1) Kallitype. This is one of the variants of the silver/iron processes in
which the image does not not print out but must be developed out. Since one
can with the correct choice of developer make kallitypes in a wide range of
colors they are not toned for color control. However, for maximum image
stability a kallitype should be toned. Gold and platinum are probably the
best choices for this, and of the two I have had much better and more
consistent results with platinum. I always tone after clearing and before
fixing. The toner that I use is made up of 5ml of a 20% solution of
potassium chloroplatinite, sold by Bostick and Sullivan as platinum
solution #3, and 5g of citric acid to a liter of water. A liter of solution
has very great capacity, up to and pehaps even more than 12X20 prints in my
experience. My favourite developer for traditional kallitype is a 30%
sodium citrate solution, which before toning gives a rust-brown image. A
few minutes in the platinum toner turns the color to a rich platinum color,
indistinguishible in every respect from a real platinum print.
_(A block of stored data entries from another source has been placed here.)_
import Summits.NavierStokesRegularity.NavierStokesRegularity.Theorems.TypeICertificateLadderNoTypeIBlowupTypeIMorrey
import Summits.NavierStokesRegularity.NavierStokesRegularity.Theorems.RellichScarTypeIBlowupProfileZoomLimit
import Summits.NavierStokesRegularity.NavierStokesRegularity.Theorems.TerminalTraceTypeITraceScarL3ExtinctApexTopVanishing
import Literature.Analysis.FluidPDE.Seregin2020AncientLimit
import Literature.Analysis.FluidPDE.LocalTypeICongr
import Literature.Analysis.FluidPDE.NSCriticalClosureBesovKatoClass
import Literature.Analysis.FluidPDE.SuitableWeakRescaling
import Literature.Analysis.FluidPDE.SereginSverakPressureDecayBalls
import Literature.Analysis.FluidPDE.BesovBlowupRigidity

/-!
# Line `annulus-dichotomy` of `TerminalTrace.TypeITraceScarL3` (stmt-NavierStokesRegularity-18385):
# the extinct Type-I apex with its zoom data, EVENTUAL TYPE-I CONSTANT EXPOSED

Seat nsreg-C26-p1 g2 (cell ns-regularity-ideate), `--supports stmt-NavierStokesRegularity-18385` (helper);
ROUND-27 «THE √2 APEX» T-27.1 (e) (nsreg-p2 g29; DIRECTOR-NS #103 (1)(e)).  `exists_extinctApex_zoomData_unit`
of `…ExtinctApexZoomData` (ns-typeII-p3 g9) RE-RUN VERBATIM with ONE change: the Type-I hypothesis is an
EVENTUAL RATE WITH A GIVEN CONSTANT `C ≥ 0` (`‖u(t,x)‖ ≤ C/√(T−t)` near `T`) instead of `IsTypeIBlowup u T`,
and the SAME `C` is the rate constant of the extinct apex (at `ν = 1` the vertex frame has `α = R`, `β = R²`,
so `αC/√β = C`; zooms preserve it, `norm_nsZoom_le_rate`; the limit inherits it, `ae_rate_of_zoomLimit`,
`exists_rate_profile_repr`).
* `exists_extinctApex_zoomData_unit_const` — scales `μ_j → 0⁺`, `(U, P, G, M)` with the six apex properties
  (rate `C/√(−s)` WITH THE GIVEN `C`) and the zoom data on every `Q(a)`.
With it the constant-exposed Stub 2′ of ROUND-27 (package constant `C/√ν`) follows exactly as Stub 2′ did.
WHAT THIS IS NOT: not NS regularity, not item 18385, not T27-A — bookkeeping with the constant named.
[folklore; AlbrittonBarker2019 §3; Seregin2014 §6.6 Prop. 6.20; SereginSverak2002 §4]
-/

noncomputable section

set_option linter.dupNamespace false

namespace Summit.NavierStokesRegularity.NavierStokesRegularity.Theorems.TypeITraceScarL3

open MeasureTheory Set Function Filter Topology TopologicalSpace Metric
open Literature.Analysis.FluidPDE Literature.Analysis.FluidPDE.SereginSverak2009
open scoped NNReal ENNReal InnerProductSpace RealInnerProductSpace
import Summits.AtomisticToContinuum.HydrodynamicLimit.Theorems.RelayRaceLocalityConeLocalisationLocalDefs
import HarnessLib

/-!
# RelayRaceLocality · ConeLocalisation — bubble stub: the five analytic inputs as typed `Prop`s

Definitions file for the lead-held stub `stub_bubble : BubbleAtScale` of line `Sketch` (zoomed-bubble-transplant) of
the crux item `stmt-AtomisticToContinuum-12504` (`ConeLocalisation`), lead prover-line-stmt-AtomisticToContinuum-12504-0
(2026-08-17). The bubble lemma is assembled (`…BubbleAssembly*.lean`: bootstrap a-priori estimate + existence) from five
analytic inputs, typed here so that the assembly and the files DISCHARGING them share one set of names:

* `ZoomHyp` — hyperbolic zoom covariance of compactly supported bubbles on `𝕋³` (a zoom map `Zpt` with the distance
  identity, surjectivity onto `B(x₀, 1/(2m))`, the function-level derivative dictionary, and covariance of
  `IsHardSphereEulerSolution` under `(s, y) ↦ (s/m, Zpt y)`);
* `ReadoutHyp` — σ-uniform drift bounds read off the primitive equations, and the derivative-only Sobolev read-out
  `(∂f)² ≤ K_S · fieldD3 f`;
* `EnergyHyp` — the HOMOGENEOUS derivative-only level-3 energy inequality with σ-uniform constants
  (`D3 t ≤ C_H · D3 0` in a `1/(4M)`-box round a constant state with first derivatives `≤ 1`, horizon `≤ 1`);
* `SupportHyp` — support preservation against a constant state (= `Bubble.support_preservation`, p134105, verbatim);
* `ExistenceHyp` — existence on a prescribed horizon from a-priori bounds (= `Bubble.exists_of_apriori_bounds`,
  p134517, verbatim);
together with the nested-sum derivative energies `fieldD3`, `fieldD3V`, `D3` they are phrased with, and their
non-negativity. `Prop`s, the three energy `def`s and `D3_nonneg` only.
-/

noncomputable section

namespace Summit.AtomisticToContinuum.HydrodynamicLimit.Theorems.ConeLocalisation.Bubble

open Set MeasureTheory
open Literature.MathematicalPhysics.KineticTheory Literature.Analysis.FluidPDE
  Literature.Analysis.FunctionSpaces
open Summit.AtomisticToContinuum.HydrodynamicLimit.Theorems.ConeLocalisation

/-! ## The three analytic inputs (hypothesis form) -/

/-- INPUT (Z): hyperbolic zoom covariance of compactly supported bubbles (helper PZ). [folklore] -/
@[conjecture] def ZoomHyp : Prop :=
  ∃ ηZ : ℝ, 0 < ηZ ∧ ∀ (x₀ : T3) (m a : ℝ), 1 < m → 0 < a → m * a < 1 / 4 →
  ∃ Zpt : T3 → T3,
    (∀ y, Torus.euclidDist (Zpt y) x₀ = m⁻¹ * Torus.euclidDist y x₀) ∧
    (∀ x, Torus.euclidDist x x₀ < 1 / (2 * m) → ∃ y, Zpt y = x) ∧
    (∀ (f : T3 → ℝ) (b : ℝ), Torus.IsSmooth f → (∀ x, a ≤ Torus.euclidDist x x₀ → f x = b) →
      Torus.IsSmooth (fun y => f (Zpt y)) ∧
      (∀ y (i : Fin 3), Torus.partialDeriv i (fun y => f (Zpt y)) y = m⁻¹ * Torus.partialDeriv i f (Zpt y)) ∧
      (∀ y, m * a ≤ Torus.euclidDist y x₀ → f (Zpt y) = b)) ∧
    (∀ (w : T3 → V3) (b : V3), Torus.IsSmooth w → (∀ x, a ≤ Torus.euclidDist x x₀ → w x = b) →
      Torus.IsSmooth (fun y => w (Zpt y)) ∧
      (∀ y (i : Fin 3), Torus.partialDeriv i (fun y => w (Zpt y)) y = m⁻¹ • Torus.partialDeriv i w (Zpt y)) ∧
      (∀ y, m * a ≤ Torus.euclidDist y x₀ → w (Zpt y) = b)) ∧
    (∀ (σ T : ℝ) (ρ θ : ℝ → T3 → ℝ) (u : ℝ → T3 → V3), IsHardSphereEulerSolution σ T ρ u θ →
      ∀ (ρbar θbar : ℝ) (ubar : V3),
      (∀ t ∈ Ico 0 T, ∀ x, a ≤ Torus.euclidDist x x₀ → ρ t x = ρbar ∧ θ t x = θbar ∧ u t x = ubar) →
      (∀ t ∈ Ico 0 T, ∀ x, ρ t x * σ ^ 3 ≤ ηZ) →
      IsHardSphereEulerSolution σ (m * T) (fun s y => ρ (s / m) (Zpt y)) (fun s y => u (s / m) (Zpt y))
        (fun s y => θ (s / m) (Zpt y)))

/-- INPUT (D): support preservation (= `Bubble.support_preservation`, p134105, verbatim). [cite: Dafermos2005, Thm 5.2.1] -/
@[conjecture] def SupportHyp : Prop :=
    ∃ ηD : ℝ, 0 < ηD ∧ ∀ M : ℝ, 0 < M → ∃ c : ℝ, 0 < c ∧
      ∀ σ : ℝ, 0 < σ → ∀ (T : ℝ) (ρ θ : ℝ → T3 → ℝ) (u : ℝ → T3 → V3),
        IsHardSphereEulerSolution σ T ρ u θ →
      ∀ (ρbar θbar : ℝ) (ubar : V3), 0 < ρbar → 0 < θbar → ρbar * σ ^ 3 < ηD → θbar ≤ M → ‖ubar‖ ≤ M →
      ∀ t : ℝ, 0 ≤ t → t < T →
        (∀ s ∈ Set.Icc 0 t, ∀ x, ρ s x * σ ^ 3 < ηD ∧ θ s x ≤ M ∧ ‖u s x‖ ≤ M) →
      ∀ (x₀ : T3) (a : ℝ),
        (∀ x, a ≤ Torus.euclidDist x x₀ → ρ 0 x = ρbar ∧ u 0 x = ubar ∧ θ 0 x = θbar) →
      ∀ x, a + c * t < Torus.euclidDist x x₀ → ρ t x = ρbar ∧ u t x = ubar ∧ θ t x = θbar

/-- INPUT (E): existence from a-priori bounds (= `Bubble.exists_of_apriori_bounds`, p134517, verbatim). [cite: Majda1984, Ch. 2 Thm 2.2] -/
@[conjecture] def ExistenceHyp : Prop :=
    ∃ ηE : ℝ, 0 < ηE ∧ ∀ σ : ℝ, 0 < σ → ∀ (T' Mb : ℝ), 0 < T' → 0 < Mb →
      ∀ (ρ₀ θ₀ : T3 → ℝ) (u₀ : T3 → V3), Torus.IsSmooth ρ₀ → Torus.IsSmooth θ₀ → Torus.IsSmooth u₀ →
      (∀ x, 0 < ρ₀ x) → (∀ x, 0 < θ₀ x) → (∀ x, ρ₀ x * σ ^ 3 ≤ ηE) →
      (∀ T : ℝ, T ≤ T' → ∀ (ρ θ : ℝ → T3 → ℝ) (u : ℝ → T3 → V3), IsHardSphereEulerSolution σ T ρ u θ →
        ρ 0 = ρ₀ → u 0 = u₀ → θ 0 = θ₀ →
        ∀ t ∈ Ico 0 T, ∀ x, Mb⁻¹ ≤ ρ t x ∧ ρ t x ≤ Mb ∧ Mb⁻¹ ≤ θ t x ∧ θ t x ≤ Mb ∧ ‖u t x‖ ≤ Mb ∧
          ρ t x * σ ^ 3 ≤ ηE ∧
          ∀ i : Fin 3, ‖Torus.partialDeriv i (u t) x‖ ≤ Mb ∧ |Torus.partialDeriv i (ρ t) x| ≤ Mb ∧
            |Torus.partialDeriv i (θ t) x| ≤ Mb) →
      ∃ (ρ θ : ℝ → T3 → ℝ) (u : ℝ → T3 → V3),
        IsHardSphereEulerSolution σ T' ρ u θ ∧ ρ 0 = ρ₀ ∧ u 0 = u₀ ∧ θ 0 = θ₀

/-- The derivative-only order-1..3 energy of one scalar slice (nested-sum form). [folklore] -/
def fieldD3 (f : T3 → ℝ) : ℝ :=
  (∑ l : Fin 3, ∫ y, Torus.partialDeriv l f y ^ 2) +
    (∑ i : Fin 3, ∑ l : Fin 3, ∫ y, Torus.partialDeriv i (Torus.partialDeriv l f) y ^ 2) +
    ∑ j : Fin 3, ∑ i : Fin 3, ∑ l : Fin 3,
      ∫ y, Torus.partialDeriv j (Torus.partialDeriv i (Torus.partialDeriv l f)) y ^ 2

/-- The same for a vector slice. [folklore] -/
def fieldD3V (w : T3 → V3) : ℝ :=
  (∑ l : Fin 3, ∫ y, ‖Torus.partialDeriv l w y‖ ^ 2) +
    (∑ i : Fin 3, ∑ l : Fin 3, ∫ y, ‖Torus.partialDeriv i (Torus.partialDeriv l w) y‖ ^ 2) +
    ∑ j : Fin 3, ∑ i : Fin 3, ∑ l : Fin 3,
      ∫ y, ‖Torus.partialDeriv j (Torus.partialDeriv i (Torus.partialDeriv l w)) y‖ ^ 2

/-- The derivative-only order-1..3 energy of the triple `(ρ, u, θ)` at time `t`. [folklore] -/
def D3 (ρ : ℝ → T3 → ℝ) (u : ℝ → T3 → V3) (θ : ℝ → T3 → ℝ) (t : ℝ) : ℝ :=
  fieldD3 (ρ t) + fieldD3V (u t) + fieldD3 (θ t)

/-- `fieldD3 f ≥ 0` (sums of integrals of squares). [folklore] -/
theorem fieldD3_nonneg (f : T3 → ℝ) : 0 ≤ fieldD3 f := by
  unfold fieldD3
  refine add_nonneg (add_nonneg ?_ ?_) ?_
  · exact Finset.sum_nonneg fun _ _ => integral_nonneg fun _ => sq_nonneg _
  · exact Finset.sum_nonneg fun _ _ => Finset.sum_nonneg fun _ _ => integral_nonneg fun _ => sq_nonneg _
  · exact Finset.sum_nonneg fun _ _ => Finset.sum_nonneg fun _ _ => Finset.sum_nonneg fun _ _ =>
      integral_nonneg fun _ => sq_nonneg _

/-- `fieldD3V w ≥ 0`. [folklore] -/
theorem fieldD3V_nonneg (w : T3 → V3) : 0 ≤ fieldD3V w := by
  unfold fieldD3V
  refine add_nonneg (add_nonneg ?_ ?_) ?_
  · exact Finset.sum_nonneg fun _ _ => integral_nonneg fun _ => sq_nonneg _
  · exact Finset.sum_nonneg fun _ _ => Finset.sum_nonneg fun _ _ => integral_nonneg fun _ => sq_nonneg _
  · exact Finset.sum_nonneg fun _ _ => Finset.sum_nonneg fun _ _ => Finset.sum_nonneg fun _ _ =>
      integral_nonneg fun _ => sq_nonneg _

/-- `D3 ρ u θ t ≥ 0`. [folklore] -/
theorem D3_nonneg (ρ : ℝ → T3 → ℝ) (u : ℝ → T3 → V3) (θ : ℝ → T3 → ℝ) (t : ℝ) : 0 ≤ D3 ρ u θ t :=
  add_nonneg (add_nonneg (fieldD3_nonneg _) (fieldD3V_nonneg _)) (fieldD3_nonneg _)

/-- INPUT (T): drift bounds (primitive equations) and the derivative-only Sobolev read-out (helper PC0). [folklore] -/
@[conjecture] def ReadoutHyp : Prop :=
  (∃ ηT : ℝ, 0 < ηT ∧ ∀ M : ℝ, 0 < M → ∃ CT : ℝ, 0 < CT ∧ ∀ σ : ℝ, 0 < σ →
    ∀ (T : ℝ) (ρ θ : ℝ → T3 → ℝ) (u : ℝ → T3 → V3), IsHardSphereEulerSolution σ T ρ u θ →
    ∀ t ∈ Ico 0 T, ∀ A : ℝ, 0 ≤ A →
    (∀ s ∈ Icc 0 t, ∀ x, M⁻¹ ≤ ρ s x ∧ ρ s x ≤ M ∧ M⁻¹ ≤ θ s x ∧ θ s x ≤ M ∧ ‖u s x‖ ≤ M ∧
      ρ s x * σ ^ 3 ≤ ηT ∧ ∀ i : Fin 3, |Torus.partialDeriv i (ρ s) x| ≤ A ∧
      ‖Torus.partialDeriv i (u s) x‖ ≤ A ∧ |Torus.partialDeriv i (θ s) x| ≤ A) →
    ∀ x, |ρ t x - ρ 0 x| ≤ CT * A * t ∧ ‖u t x - u 0 x‖ ≤ CT * A * t ∧ |θ t x - θ 0 x| ≤ CT * A * t) ∧
  (∃ KS : ℝ, 0 < KS ∧
    (∀ f : T3 → ℝ, Torus.IsSmooth f → ∀ (x : T3) (l : Fin 3), Torus.partialDeriv l f x ^ 2 ≤ KS * fieldD3 f) ∧
    (∀ w : T3 → V3, Torus.IsSmooth w → ∀ (x : T3) (l : Fin 3), ‖Torus.partialDeriv l w x‖ ^ 2 ≤ KS * fieldD3V w))

/-- INPUT (H): homogeneous derivative-only level-3 energy inequality, σ-uniform (helper H). [cite: Majda1984, Ch. 2 Thm 2.2] -/
@[conjecture] def EnergyHyp : Prop :=
  ∃ ηH : ℝ, 0 < ηH ∧ ∀ M : ℝ, 1 ≤ M → ∃ CH : ℝ, 1 ≤ CH ∧ ∀ σ : ℝ, 0 < σ →
    ∀ (ρbar θbar : ℝ) (ubar : V3), M⁻¹ ≤ ρbar → ρbar ≤ M → M⁻¹ ≤ θbar → θbar ≤ M → ‖ubar‖ ≤ M →
    ρbar * σ ^ 3 ≤ ηH →
    ∀ T : ℝ, 0 < T → T ≤ 1 → ∀ (ρ θ : ℝ → T3 → ℝ) (u : ℝ → T3 → V3), IsHardSphereEulerSolution σ T ρ u θ →
    (∀ t ∈ Ico 0 T, ∀ x, |ρ t x - ρbar| ≤ 1 / (4 * M) ∧ |θ t x - θbar| ≤ 1 / (4 * M) ∧
      ‖u t x - ubar‖ ≤ 1 / (4 * M) ∧ ∀ i : Fin 3, |Torus.partialDeriv i (ρ t) x| ≤ 1 ∧
      ‖Torus.partialDeriv i (u t) x‖ ≤ 1 ∧ |Torus.partialDeriv i (θ t) x| ≤ 1) →
    ∀ t ∈ Ico 0 T, D3 ρ u θ t ≤ CH * D3 ρ u θ 0

end Summit.AtomisticToContinuum.HydrodynamicLimit.Theorems.ConeLocalisation.Bubble

end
2) Home-made POP. I recently worked a bit with the home-made POP process of
Liam Lawless. I followed Liam's directions exactly, exact for the
substitution of ammonium chloride for sodium chrolide and the use of a 250
Bloom ossein gelatin instead of the ones he experimented with. I applied
the emulsion with a brush, and double coated for maximum Dmax as Liam
suggested. The results were excellent and Liam is to be congratulated for
the clear and precise directions and for all the experimentation he did
before publishing the article. Some experience is requried in working with
POP papers to get the right exposure because of the fact that the image
must be over-printed by 3--4 steps because it bleaches out on fixing (and
at a different rate according to formulation of the fixer). The color
without toning, a rust/brown/red is very unattractive to be so toning for
control of color is important. Toning can be done with POP either before or
after fixing, but I chose to do the former, and what I finally settled on
was a split-toning using a traditional gold borax toner, followed by toning
in the platinum toner I used for kallitype. This gave a very attractive
black with a hint of purple/eggshell. However, it is very hard to get
consistent color with this split-toning technique as the strength of the
two toners is being constantly depleted in ways which are not readilly
apparent.
I hope this is of interest to some, and I would certainly like to hear of
the experience of others in toning kallitype and/or POP papers, either
home-made or of the commercial variety.